Individuals listen to speech in unique ways, paying attention to certain voicing or accent characteristics and interpreting speech information accordingly. Some listeners may pay more attention to certain vowel sounds or vocalization styles and thus a particular speaking style or accent establishes an expectation of what will follow. By properly identifying attributes of particular interest to a listener, a better listening experience can be provided by emphasizing those attributes. Attaining a high level of audio quality for users of all kinds, including hearing impaired users is of increasing importance.
Problems arise in connection with controlling audio through the use of, for example, conventional volume and/or tone control, particularly for devices with a narrow audio band such as communication units. A typical communication unit such as a wireless handset for example, has a band limited frequency response between around 150 Hz to around 3600 Hz. Since listeners have different hearing capabilities, preferences, or the like, and since hearing impaired listeners may have hearing capabilities with very specific impairments at certain frequencies, conventional systems rarely provide adequate audio fidelity for users having hearing capabilities falling outside normal levels, or for users having specific impairments. Still further, standards and regulations require levels to fall within certain boundaries further increasing the challenge of providing adequate fidelity to those whose hearing capabilities are not within ranges typically considered “normal”.
Some hearing deficient or hearing impaired users are well aware of their deficiencies and either purchase expensive hearing aids specifically tailored to boost specific frequencies associated with their impairment or attempt to listen unassisted, often losing specific audio information such as high frequency components of the audio signal. Such frequency specific audio information loss can degrade the overall quality or intelligibility of the listening experience of, for example, a musical segment, or can result in the misinterpretation of certain sounds occurring regularly in speech such as consonants with high frequency components such as the sounds associated with the consonants “F”, “T”, “P”, “S”, and the like. Problems associated with, for example, a hearing impaired listener attempting to engage in unassisted listening are further exacerbated in devices with narrow audio bands as described above.
Therefore, to address the above described problems and other problems, what is needed is a method and apparatus for addressing issues associated with poor audio level and equalization control in devices such as handsets, including wireless handsets wired handsets, and the like, and other audio devices such as MP3 players, portable computers portable CD players, PDAs, and the like, particularly where control may concern hearing deficiencies, impairments, preferences and the like.

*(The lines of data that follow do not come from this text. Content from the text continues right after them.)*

import Summits.ResolutionOfSingularities.ResolutionOfSingularities.Theorems.FrobeniusLadderFInjectiveMacaulayficationFullBlowupOfLocalDoor
import HarnessLib

/-!
# THE YARDSTICK CERTIFICATE OF DOOR v36 «LocalDoor», IN THE KERNEL: local resolution (Temkin 2008, Prop. 2.3.4 (iii)) ⇒ both registered stubs
# (crux `FInjectiveMacaulayfication` stmt-ResolutionOfSingularities-15315, chain w45a; res-L1-w45a-plan-1 R17.4/R17.6, res-L1-w45a-tri-2's ≤ S_loc
# certificates (rows #319–#323) made theorems; seat res-L1-w45a-stub-2 g6)

[OURS · L1 W4.5a] Support file (`--supports stmt-ResolutionOfSingularities-15315 --as helper`); replaces the role of NO printed item; NOT a statement of
the manuscript; def-free; AI-written (AI review is weaker than expert review).

THE YARDSTICK. The door registers research stubs only if each is «≤ S»: implied by (local) resolution of singularities. For v36/v36.1 the stubs are the
two LOCAL statements (LR♭) `RegularOffFiniteOfLRFibre.LocalResolutionNonClosedGe4Fibre` (res-L1-w45a-stub-3) and (LF_cl)
`LocalFullificationFibreClosedGe4.LocalFullificationFibreClosedGe4` (this seat), with the stronger filed forms (LR), (LF), (L4♭), (L4). Here S_loc :=
Temkin's condition 2.3.4 (iii) over every field, as typed in the tree: `Literature.AlgebraicGeometry.Resolution.LocalBlowupsAdmitDesingularization (Spec k)`
(«every blowing up `S′` of `Spec 𝒪_{X,x}`, `X/k` of finite type, with `S′_sing ⊆` closed fibre, admits a desingularization» = a blowing up with centre in
`Sing S′` and regular source, Temkin Def. 2.2.6). THIS FILE PROVES, with no other input:
* `localResolutionNonClosedGe4Fibre_of_localRes : (∀ k, LocalBlowupsAdmitDesingularization (Spec k)) → (LR♭)` — (LR♭) IS Temkin (iii) sliced;
* `localFullificationFibreGe4_of_localRes : (∀ k, …) → (LF)` — a desingularization `S″ → S′` of the fibre-singular `S′` is a blowing up along a
  centre `J` in `Sing S′ ⊆` closed fibre, `J ≠ ⊥` (the generic point of the integral `S′` is regular), and every blowing up along `J` is `≅ S″`
  (`IsBlowup.unique`), regular, hence FULL (`FTemkinClosedPoints.fullCl_of_isRegularLocalRing`, characteristic `p` from the structure map to `k`);
* hence `(LF_cl)`, `(L4♭)`, and the Sing-supported (L4) `LocalFullificationDimFour` (`…_of_localRes` corollaries), by the same centre;
* **`exists_isBlowup_full_of_localRes (hT) (hG h081R hP) … (hd : 4 ≤ dim X)`** — the FULL blow-up model of every variety of dimension `≥ 4`, modulo
  the threefold package and S_loc only (through this seat's weakest-pair engine `FullBlowupOfLocalDoor.exists_isBlowup_full_of_LFclosed_of_LRfibre`).
So the registered residue of v36/v36.1 is ≤ S_loc STUB BY STUB, as a kernel statement; the converse direction (the crux does NOT need full local
resolution at the closed points of the top dimension — only FULL-ification) is the route's content (tri-2's «price tag» Q-LdF).
[folklore assembly; cite: Temkin2008, Prop. 2.3.4 (iii) and Def. 2.2.6] [cite: StacksProject, Tag 085U] [cite: Matsumura1987, Thm. 17.4 (regular ⇒ CM)]
[cite: Kunz1969, Thm. 2.1 (regular ⇒ F-injective, context)]
-/

-- single-problem summit: the doubled namespace component is forced
set_option linter.dupNamespace false

noncomputable section

namespace Summit.ResolutionOfSingularities.ResolutionOfSingularities.Theorems.FInjectiveMacaulayfication.LocalDoorYardstick

open CategoryTheory CategoryTheory.Limits AlgebraicGeometry TopologicalSpace IsLocalRing
open Literature.AlgebraicGeometry.Resolution
open Summit.ResolutionOfSingularities.ResolutionOfSingularities.Theorems.FInjectiveMacaulayfication
open SliceableCentre

/-! ## §1 (LR♭) is Temkin (iii) sliced -/

/-- **S_loc ⇒ (LR♭).** [folklore; cite: Temkin2008, Prop. 2.3.4 (iii)] -/
theorem localResolutionNonClosedGe4Fibre_of_localRes
    (hT : ∀ (k : Type) [Field k], LocalBlowupsAdmitDesingularization (Spec (.of k))) :
    RegularOffFiniteOfLRFibre.LocalResolutionNonClosedGe4Fibre := by
  intro p hp k _ _ X f hsep hft hqc hint x _ _ S' g I hg hfib
  haveI := hft; haveI := hqc
  exact hT k X f x inferInstance S' g I hg hfib

/-! ## §2 S_loc ⇒ (LF): the desingularization centre is the FULL-ification centre -/

/-- The core: for `S′ → Spec 𝒪_{X,x}` a blowing up along `I ≠ ⊥` that is regular off its closed fibre (`X/k` an integral variety, `char k = p`), a
desingularization of `S′` yields a fibre-supported (indeed `Sing S′`-supported) centre `𝓚 ≠ ⊥` all of whose blowings up are FULL at every point.
[folklore; cite: Temkin2008, Def. 2.2.6] [cite: StacksProject, Tag 085U] -/
theorem exists_fullCentre_of_admitsDesingularization
    (p : ℕ) (hp : p.Prime) {k : Type} [Field k] [CharP k p] {X : Scheme.{0}} (f : X ⟶ Spec (.of k))
    [LocallyOfFiniteType f] [IsIntegral X] (x : X)
    (S' : Scheme.{0}) (g : S' ⟶ Spec (X.presheaf.stalk x)) (I : (Spec (X.presheaf.stalk x)).IdealSheafData)
    (hI : I ≠ ⊥) (hg : IsBlowup g I)
    (hreg : ∀ s : S', g.base s ≠ closedPoint (X.presheaf.stalk x) → s ∈ Scheme.regularLocus S')
    (hdes : Scheme.AdmitsDesingularization S') :
    ∃ 𝓚 : S'.IdealSheafData, 𝓚 ≠ ⊥ ∧ (𝓚.support : Set S') ⊆ (Scheme.regularLocus S')ᶜ ∧
      (∀ s ∈ (𝓚.support : Set S'), g.base s = closedPoint (X.presheaf.stalk x)) ∧
      ∀ (S'' : Scheme.{0}) (π : S'' ⟶ S'), IsBlowup π 𝓚 → ∀ s : S'', FullCl p (S''.presheaf.stalk s) := by
  haveI : Fact p.Prime := ⟨hp⟩
  haveI : IsLocallyNoetherian X := LocallyOfFiniteType.isLocallyNoetherian f
  haveI : IsIntegral S' := hg.isIntegral hI
  obtain ⟨S₁, π₁, ⟨⟨J, hπ₁, hJ⟩, hreg₁⟩⟩ := hdes
  -- `J ≠ ⊥`: the generic point of the integral `S'` is regular, hence not in `supp J ⊆ Sing S'`
  have hJne : J ≠ ⊥ := by
    intro h0
    have hgen : genericPoint S' ∈ (J.support : Set S') := by rw [h0, Scheme.IdealSheafData.support_bot]; trivial
    exact hJ hgen (genericPoint_mem_regularLocus S')
  refine ⟨J, hJne, hJ, fun s hs => ?_, fun S'' π hπ s => ?_⟩
  · by_contra hne
    exact hJ hs (hreg s hne)
  · -- every blowing up along `J` is `≅ S₁` over `S'`; `S₁` is regular, hence FULL (characteristic `p` via the structure map to `k`)
    obtain ⟨e, -, -⟩ := hπ.unique hπ₁
    have hreg' : IsRegularLocalRing (S₁.presheaf.stalk (e.hom s)) := hreg₁ (e.hom s)
    haveI := hreg'
    haveI : CharP (S₁.presheaf.stalk (e.hom s)) p :=
      FTemkinClosedPoints.charP_stalk_of_over p f (π₁ ≫ g ≫ X.fromSpecStalk x) (e.hom s)
    exact FTemkinClosedPoints.fullCl_of_isIso_stalkMap' p e.hom s (FTemkinClosedPoints.fullCl_of_isRegularLocalRing p _)

/-- **S_loc ⇒ (LF).** [folklore; cite: Temkin2008, Prop. 2.3.4 (iii)] -/
theorem localFullificationFibreGe4_of_localRes
    (hT : ∀ (k : Type) [Field k], LocalBlowupsAdmitDesingularization (Spec (.of k))) :
    LocalFullificationFibreGe4.LocalFullificationFibreGe4 := by
  intro d _ p hp k _ _ X f hsep hft hqc hint x _ S' g I hI hg hreg
  haveI := hft; haveI := hqc
  have hdes : Scheme.AdmitsDesingularization S' :=
    hT k X f x inferInstance S' g I hg fun s hs => by
      by_contra hne
      exact hs (hreg s hne)
  obtain ⟨𝓚, h1, -, h3, h4⟩ := exists_fullCentre_of_admitsDesingularization p hp f x S' g I hI hg hreg hdes
  exact ⟨𝓚, h1, h3, h4⟩

/-- **S_loc ⇒ (LF_cl)** (the registered stub of v36.1). [folklore] -/
theorem localFullificationFibreClosedGe4_of_localRes
    (hT : ∀ (k : Type) [Field k], LocalBlowupsAdmitDesingularization (Spec (.of k))) :
    LocalFullificationFibreClosedGe4.LocalFullificationFibreClosedGe4 :=
  LocalFullificationFibreClosedGe4.localFullificationFibreClosedGe4_of_ge4 (localFullificationFibreGe4_of_localRes hT)

/-- **S_loc ⇒ (L4♭)** (the registered stub of v35). [folklore] -/
theorem localFullificationDimFourFibre_of_localRes
    (hT : ∀ (k : Type) [Field k], LocalBlowupsAdmitDesingularization (Spec (.of k))) :
    LocalFullificationDimFourFibre.LocalFullificationDimFourFibre :=
  LocalFullificationFibreGe4.localFullificationDimFourFibre_of_ge4 (localFullificationFibreGe4_of_localRes hT)

/-- **S_loc ⇒ (L4)** (the Sing-supported original, p583849): the same centre lies in `Sing S′`. [folklore] -/
theorem localFullificationDimFour_of_localRes
    (hT : ∀ (k : Type) [Field k], LocalBlowupsAdmitDesingularization (Spec (.of k))) :
    LocalFullificationDimFour.LocalFullificationDimFour := by
  intro p hp k _ _ X f hsep hft hqc hint x _ S' g I hI hg hreg
  haveI := hft; haveI := hqc
  have hdes : Scheme.AdmitsDesingularization S' :=
    hT k X f x inferInstance S' g I hg fun s hs => by
      by_contra hne
      exact hs (hreg s hne)
  obtain ⟨𝓚, h1, h2, -, h4⟩ := exists_fullCentre_of_admitsDesingularization p hp f x S' g I hI hg hreg hdes
  exact ⟨𝓚, h1, h2, h4⟩

/-! ## §3 The FULL blow-up model of every variety of dimension ≥ 4, modulo S_loc and the threefold package only -/

/-- **S_loc ∧ CP package ⇒ a `Sing X`-supported blow-up model FULL at every point, for every integral variety of dimension `≥ 4`** (through the
weakest-pair engine). [OURS · conditional-result] [cite: Temkin2008, Prop. 2.3.4] [cite: CossartPiltant2019, Thm. 1.1 (i)(ii); Prop. 4.4] -/
theorem exists_isBlowup_full_of_localRes
    (hT : ∀ (k : Type) [Field k], LocalBlowupsAdmitDesingularization (Spec (.of k)))
    (hG : CossartPiltant2019General.{0}) (h081R : Stacks081R.{0}) (hP : CossartPiltant2019Principalization.{0})
    (p : ℕ) (hp : p.Prime) (k : Type) [Field k] [CharP k p] (X : Scheme.{0}) (f₀ : X ⟶ Spec (.of k))
    [IsSeparated f₀] [LocallyOfFiniteType f₀] [QuasiCompact f₀] [IsIntegral X] (hd : (4 : WithBot ℕ∞) ≤ topologicalKrullDim X) :
    ∃ (X'' : Scheme.{0}) (f'' : X'' ⟶ X) (J'' : X.IdealSheafData), IsBlowup f'' J'' ∧ J'' ≠ ⊥ ∧
      (J''.support : Set X) ⊆ (Scheme.regularLocus X)ᶜ ∧ ∀ x'' : X'', FullCl p (X''.presheaf.stalk x'') :=
  FullBlowupOfLocalDoor.exists_isBlowup_full_of_LFclosed_of_LRfibre (localFullificationFibreClosedGe4_of_localRes hT) hG h081R hP
    (localResolutionNonClosedGe4Fibre_of_localRes hT) p hp k X f₀ hd

end Summit.ResolutionOfSingularities.ResolutionOfSingularities.Theorems.FInjectiveMacaulayfication.LocalDoorYardstick

end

The accompanying figures, where like reference numerals refer to identical or functionally similar elements and which together with the detailed description below are incorporated in and form part of the specification, serve to further illustrate a preferred embodiment and to explain various principles and advantages in accordance with the present invention.
In overview, the present disclosure concerns communications devices or units, often referred to as communication units, such as telephone handsets, cellular telephone or two-way radio handsets, portable music players such as MP3 players, portable computers, PDAs and the like having audio capability. More particularly, various inventive concepts and principles are embodied in communication devices and other audio-capable devices, and methods therein for self adjusting audio levels and equalization. It should be noted that in addition to connoting a typical handset or audio device such as a player, the term communication device or communication unit may be used interchangeably with subscriber unit, wireless subscriber unit, wireless subscriber device or the like. Each of these terms denotes a device ordinarily associated with a user and typically a wireless mobile device that may be used with a public network, for example in accordance with a service agreement, or within a private network such as an enterprise network. Examples of such units include personal digital assistants, personal assignment pads, and personal computers equipped for wireless operation, a cellular handset or device, or equivalents thereof provided such units are arranged and constructed for operation using audio.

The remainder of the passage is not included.